Top of Dataset content

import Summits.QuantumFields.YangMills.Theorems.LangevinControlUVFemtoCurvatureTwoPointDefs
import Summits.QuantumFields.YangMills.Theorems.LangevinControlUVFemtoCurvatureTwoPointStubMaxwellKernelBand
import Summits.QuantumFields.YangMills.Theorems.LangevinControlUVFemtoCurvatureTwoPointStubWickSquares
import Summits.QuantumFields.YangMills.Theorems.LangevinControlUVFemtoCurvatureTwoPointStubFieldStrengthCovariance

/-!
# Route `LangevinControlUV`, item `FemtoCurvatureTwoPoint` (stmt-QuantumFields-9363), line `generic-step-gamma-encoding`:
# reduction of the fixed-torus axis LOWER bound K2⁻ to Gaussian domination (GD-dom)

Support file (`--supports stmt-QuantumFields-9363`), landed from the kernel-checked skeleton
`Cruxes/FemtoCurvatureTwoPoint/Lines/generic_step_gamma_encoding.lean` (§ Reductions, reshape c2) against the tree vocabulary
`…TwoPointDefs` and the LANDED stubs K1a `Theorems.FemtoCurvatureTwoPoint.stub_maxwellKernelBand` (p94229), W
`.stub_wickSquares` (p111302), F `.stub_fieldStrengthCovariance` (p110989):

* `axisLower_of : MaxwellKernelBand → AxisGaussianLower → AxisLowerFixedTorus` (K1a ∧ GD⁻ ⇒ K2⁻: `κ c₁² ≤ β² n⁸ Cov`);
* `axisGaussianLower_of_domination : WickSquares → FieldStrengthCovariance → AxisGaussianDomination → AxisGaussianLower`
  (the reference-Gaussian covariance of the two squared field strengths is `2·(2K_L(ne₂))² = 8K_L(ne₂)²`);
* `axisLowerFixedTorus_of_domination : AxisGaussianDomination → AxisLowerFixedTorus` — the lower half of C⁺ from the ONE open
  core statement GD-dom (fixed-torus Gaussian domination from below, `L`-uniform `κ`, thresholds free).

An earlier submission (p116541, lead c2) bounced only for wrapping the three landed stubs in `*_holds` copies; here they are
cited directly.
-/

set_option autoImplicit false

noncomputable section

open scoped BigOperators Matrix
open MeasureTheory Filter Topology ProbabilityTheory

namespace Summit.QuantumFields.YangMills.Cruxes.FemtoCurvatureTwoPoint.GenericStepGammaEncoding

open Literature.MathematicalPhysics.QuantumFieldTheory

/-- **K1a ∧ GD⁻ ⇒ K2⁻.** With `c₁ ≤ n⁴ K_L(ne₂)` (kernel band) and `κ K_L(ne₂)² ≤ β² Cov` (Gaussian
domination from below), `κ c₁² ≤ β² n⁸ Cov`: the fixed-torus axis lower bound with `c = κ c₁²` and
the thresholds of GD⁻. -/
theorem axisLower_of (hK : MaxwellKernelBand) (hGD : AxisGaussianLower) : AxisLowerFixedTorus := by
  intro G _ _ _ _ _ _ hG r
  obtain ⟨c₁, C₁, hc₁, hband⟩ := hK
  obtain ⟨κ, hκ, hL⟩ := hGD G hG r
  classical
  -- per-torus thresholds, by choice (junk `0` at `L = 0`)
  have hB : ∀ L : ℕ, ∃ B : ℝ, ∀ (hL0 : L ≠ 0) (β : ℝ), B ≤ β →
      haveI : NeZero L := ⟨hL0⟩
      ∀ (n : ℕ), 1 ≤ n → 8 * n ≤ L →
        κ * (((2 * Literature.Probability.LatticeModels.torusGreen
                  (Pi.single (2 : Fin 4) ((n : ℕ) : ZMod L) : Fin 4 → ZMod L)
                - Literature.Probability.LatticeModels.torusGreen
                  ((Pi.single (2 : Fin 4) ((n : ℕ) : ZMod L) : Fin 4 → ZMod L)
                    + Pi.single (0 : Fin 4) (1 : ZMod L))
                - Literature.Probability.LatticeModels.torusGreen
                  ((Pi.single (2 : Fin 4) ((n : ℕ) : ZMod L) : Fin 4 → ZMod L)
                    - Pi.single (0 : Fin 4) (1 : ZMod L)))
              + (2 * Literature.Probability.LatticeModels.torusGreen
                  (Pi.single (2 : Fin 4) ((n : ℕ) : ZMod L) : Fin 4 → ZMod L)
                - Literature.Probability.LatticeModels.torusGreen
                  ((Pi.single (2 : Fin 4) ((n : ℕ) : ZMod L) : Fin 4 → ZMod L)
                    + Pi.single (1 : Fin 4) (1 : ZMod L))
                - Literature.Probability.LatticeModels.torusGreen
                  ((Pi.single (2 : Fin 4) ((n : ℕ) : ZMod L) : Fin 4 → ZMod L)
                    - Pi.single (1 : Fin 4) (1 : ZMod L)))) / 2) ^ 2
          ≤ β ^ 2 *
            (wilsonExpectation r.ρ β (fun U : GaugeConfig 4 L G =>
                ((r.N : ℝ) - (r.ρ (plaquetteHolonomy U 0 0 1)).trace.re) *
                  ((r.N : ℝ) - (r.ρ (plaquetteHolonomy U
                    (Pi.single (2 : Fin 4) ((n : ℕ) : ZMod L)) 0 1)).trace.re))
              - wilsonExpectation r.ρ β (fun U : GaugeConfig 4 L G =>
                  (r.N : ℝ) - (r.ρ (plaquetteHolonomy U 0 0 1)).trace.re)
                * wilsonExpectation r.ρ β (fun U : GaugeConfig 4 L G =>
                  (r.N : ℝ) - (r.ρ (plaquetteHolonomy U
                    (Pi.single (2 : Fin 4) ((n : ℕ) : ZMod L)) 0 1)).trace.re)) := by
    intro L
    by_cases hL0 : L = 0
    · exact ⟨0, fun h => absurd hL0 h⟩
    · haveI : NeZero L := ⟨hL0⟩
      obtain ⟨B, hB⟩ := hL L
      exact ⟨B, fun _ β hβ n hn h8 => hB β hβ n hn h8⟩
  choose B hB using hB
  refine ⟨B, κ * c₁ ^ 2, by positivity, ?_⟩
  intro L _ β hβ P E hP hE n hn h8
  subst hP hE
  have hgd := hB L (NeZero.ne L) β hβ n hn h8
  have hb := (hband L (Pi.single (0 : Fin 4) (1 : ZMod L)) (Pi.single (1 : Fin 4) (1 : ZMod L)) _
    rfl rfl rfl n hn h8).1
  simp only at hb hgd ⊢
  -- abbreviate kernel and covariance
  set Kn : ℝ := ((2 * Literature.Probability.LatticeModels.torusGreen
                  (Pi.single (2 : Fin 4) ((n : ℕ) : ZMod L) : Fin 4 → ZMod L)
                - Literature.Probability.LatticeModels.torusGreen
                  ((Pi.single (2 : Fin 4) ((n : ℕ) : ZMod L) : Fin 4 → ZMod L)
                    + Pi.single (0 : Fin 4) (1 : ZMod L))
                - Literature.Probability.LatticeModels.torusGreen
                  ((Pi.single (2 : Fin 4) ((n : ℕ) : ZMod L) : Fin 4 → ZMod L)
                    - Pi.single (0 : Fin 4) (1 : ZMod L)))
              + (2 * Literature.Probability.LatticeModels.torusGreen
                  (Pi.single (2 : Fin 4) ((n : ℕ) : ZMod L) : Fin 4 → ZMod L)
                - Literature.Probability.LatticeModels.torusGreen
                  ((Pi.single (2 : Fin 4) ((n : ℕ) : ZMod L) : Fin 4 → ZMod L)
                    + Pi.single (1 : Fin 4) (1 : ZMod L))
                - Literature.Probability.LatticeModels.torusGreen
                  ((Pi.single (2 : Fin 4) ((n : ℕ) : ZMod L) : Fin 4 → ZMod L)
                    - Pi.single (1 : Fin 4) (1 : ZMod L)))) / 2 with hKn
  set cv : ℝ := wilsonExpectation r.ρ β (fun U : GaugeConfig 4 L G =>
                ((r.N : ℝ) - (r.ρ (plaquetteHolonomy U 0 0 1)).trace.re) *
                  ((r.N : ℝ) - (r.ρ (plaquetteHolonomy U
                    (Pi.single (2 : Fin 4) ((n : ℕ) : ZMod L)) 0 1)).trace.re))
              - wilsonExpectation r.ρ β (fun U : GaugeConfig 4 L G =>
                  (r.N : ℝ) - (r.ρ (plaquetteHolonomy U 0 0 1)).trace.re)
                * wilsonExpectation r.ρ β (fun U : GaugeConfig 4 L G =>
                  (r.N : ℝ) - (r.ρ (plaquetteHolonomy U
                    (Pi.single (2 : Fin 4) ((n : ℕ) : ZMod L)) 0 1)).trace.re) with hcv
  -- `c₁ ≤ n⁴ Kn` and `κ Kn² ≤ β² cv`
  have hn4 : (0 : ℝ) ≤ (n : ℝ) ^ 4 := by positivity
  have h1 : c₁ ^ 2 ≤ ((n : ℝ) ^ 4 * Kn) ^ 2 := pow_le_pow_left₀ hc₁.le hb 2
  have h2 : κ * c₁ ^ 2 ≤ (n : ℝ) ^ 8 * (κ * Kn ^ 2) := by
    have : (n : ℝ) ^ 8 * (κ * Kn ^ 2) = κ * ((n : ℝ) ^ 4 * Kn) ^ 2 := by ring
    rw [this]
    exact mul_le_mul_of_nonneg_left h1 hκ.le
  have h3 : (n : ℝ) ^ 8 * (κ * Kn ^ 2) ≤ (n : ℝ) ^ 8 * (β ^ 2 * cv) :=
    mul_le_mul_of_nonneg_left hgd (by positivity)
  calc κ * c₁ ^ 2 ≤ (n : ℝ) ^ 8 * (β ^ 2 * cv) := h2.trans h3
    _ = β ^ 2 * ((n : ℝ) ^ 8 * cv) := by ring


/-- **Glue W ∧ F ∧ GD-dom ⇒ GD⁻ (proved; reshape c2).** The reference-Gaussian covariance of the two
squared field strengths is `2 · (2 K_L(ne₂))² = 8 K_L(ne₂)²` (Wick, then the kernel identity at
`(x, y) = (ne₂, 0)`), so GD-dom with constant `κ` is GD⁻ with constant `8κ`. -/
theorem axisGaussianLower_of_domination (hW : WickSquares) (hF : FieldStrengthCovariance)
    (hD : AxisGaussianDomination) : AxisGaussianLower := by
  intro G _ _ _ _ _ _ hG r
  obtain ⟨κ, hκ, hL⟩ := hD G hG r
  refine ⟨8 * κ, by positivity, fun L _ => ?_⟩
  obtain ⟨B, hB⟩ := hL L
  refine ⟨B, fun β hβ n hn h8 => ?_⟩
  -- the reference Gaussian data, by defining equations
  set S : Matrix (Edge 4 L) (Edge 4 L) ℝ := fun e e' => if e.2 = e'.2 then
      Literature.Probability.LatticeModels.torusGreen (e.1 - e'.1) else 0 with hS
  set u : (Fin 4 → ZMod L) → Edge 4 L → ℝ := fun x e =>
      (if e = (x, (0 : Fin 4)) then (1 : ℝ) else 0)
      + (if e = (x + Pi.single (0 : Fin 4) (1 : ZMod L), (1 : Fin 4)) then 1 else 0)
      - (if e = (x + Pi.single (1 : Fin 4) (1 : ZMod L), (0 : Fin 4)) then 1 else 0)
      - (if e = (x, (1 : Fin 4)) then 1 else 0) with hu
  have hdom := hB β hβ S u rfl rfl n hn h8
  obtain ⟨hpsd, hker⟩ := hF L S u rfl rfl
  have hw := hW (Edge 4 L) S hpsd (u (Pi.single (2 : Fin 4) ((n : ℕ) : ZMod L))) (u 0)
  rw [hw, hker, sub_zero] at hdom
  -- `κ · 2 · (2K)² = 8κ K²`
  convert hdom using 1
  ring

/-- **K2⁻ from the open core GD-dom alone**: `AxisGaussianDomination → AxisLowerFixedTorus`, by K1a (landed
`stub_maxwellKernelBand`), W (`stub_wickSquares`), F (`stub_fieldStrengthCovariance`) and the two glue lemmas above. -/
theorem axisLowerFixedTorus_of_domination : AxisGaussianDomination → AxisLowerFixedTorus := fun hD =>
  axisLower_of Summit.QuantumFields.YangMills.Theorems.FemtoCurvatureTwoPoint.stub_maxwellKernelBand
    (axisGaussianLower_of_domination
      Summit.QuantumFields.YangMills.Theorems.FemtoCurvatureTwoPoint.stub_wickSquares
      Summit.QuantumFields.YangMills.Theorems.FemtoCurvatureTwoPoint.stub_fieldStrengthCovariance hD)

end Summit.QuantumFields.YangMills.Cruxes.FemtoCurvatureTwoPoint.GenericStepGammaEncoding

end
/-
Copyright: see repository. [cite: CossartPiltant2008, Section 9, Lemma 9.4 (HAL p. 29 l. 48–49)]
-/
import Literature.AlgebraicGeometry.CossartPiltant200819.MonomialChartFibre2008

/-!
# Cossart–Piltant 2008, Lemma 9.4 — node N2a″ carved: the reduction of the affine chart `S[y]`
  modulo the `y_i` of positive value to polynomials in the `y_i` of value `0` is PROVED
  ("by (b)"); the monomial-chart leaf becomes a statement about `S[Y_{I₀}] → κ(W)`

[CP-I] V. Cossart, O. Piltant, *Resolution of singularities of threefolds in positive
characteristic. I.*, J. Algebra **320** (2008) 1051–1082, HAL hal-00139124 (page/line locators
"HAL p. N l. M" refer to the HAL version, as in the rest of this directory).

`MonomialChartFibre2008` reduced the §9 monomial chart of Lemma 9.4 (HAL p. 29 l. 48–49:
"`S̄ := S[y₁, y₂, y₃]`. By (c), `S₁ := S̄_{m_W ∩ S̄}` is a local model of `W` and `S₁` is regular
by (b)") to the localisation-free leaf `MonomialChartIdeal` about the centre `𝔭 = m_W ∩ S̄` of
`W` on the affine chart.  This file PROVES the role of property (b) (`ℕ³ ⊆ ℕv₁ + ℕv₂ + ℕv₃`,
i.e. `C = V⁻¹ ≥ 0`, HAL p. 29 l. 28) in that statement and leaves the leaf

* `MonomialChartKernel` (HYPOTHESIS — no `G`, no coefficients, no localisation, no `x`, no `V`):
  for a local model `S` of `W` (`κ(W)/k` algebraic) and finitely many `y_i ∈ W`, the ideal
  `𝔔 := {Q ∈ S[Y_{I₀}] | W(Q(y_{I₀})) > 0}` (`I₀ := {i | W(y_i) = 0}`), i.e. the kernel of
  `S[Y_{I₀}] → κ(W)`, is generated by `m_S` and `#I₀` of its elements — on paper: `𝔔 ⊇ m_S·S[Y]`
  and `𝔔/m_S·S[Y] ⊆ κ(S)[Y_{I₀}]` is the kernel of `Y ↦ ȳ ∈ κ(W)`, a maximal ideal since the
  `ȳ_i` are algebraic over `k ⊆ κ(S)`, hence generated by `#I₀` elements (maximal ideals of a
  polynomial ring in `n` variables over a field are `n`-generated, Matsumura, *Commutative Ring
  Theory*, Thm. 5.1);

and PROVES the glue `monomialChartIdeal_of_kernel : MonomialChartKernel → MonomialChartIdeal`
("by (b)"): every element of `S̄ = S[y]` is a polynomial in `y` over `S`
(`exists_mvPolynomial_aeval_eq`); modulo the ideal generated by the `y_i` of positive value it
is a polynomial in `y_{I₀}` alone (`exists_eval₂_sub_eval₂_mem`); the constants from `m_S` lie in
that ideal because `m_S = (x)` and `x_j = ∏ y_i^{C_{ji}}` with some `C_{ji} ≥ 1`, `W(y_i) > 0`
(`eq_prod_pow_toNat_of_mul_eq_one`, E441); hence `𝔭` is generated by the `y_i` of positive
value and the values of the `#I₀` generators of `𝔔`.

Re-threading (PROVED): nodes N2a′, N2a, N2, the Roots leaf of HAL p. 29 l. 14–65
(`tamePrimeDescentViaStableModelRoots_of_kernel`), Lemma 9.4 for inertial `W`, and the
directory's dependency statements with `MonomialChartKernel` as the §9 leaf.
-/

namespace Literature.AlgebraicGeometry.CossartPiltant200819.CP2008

Bottom of Dataset content

What is needed: Return all lines of the material above in which "stubs" occurs.

Answer:
`…TwoPointDefs` and the LANDED stubs K1a `Theorems.FemtoCurvatureTwoPoint.stub_maxwellKernelBand` (p94229), W
An earlier submission (p116541, lead c2) bounced only for wrapping the three landed stubs in `*_holds` copies; here they are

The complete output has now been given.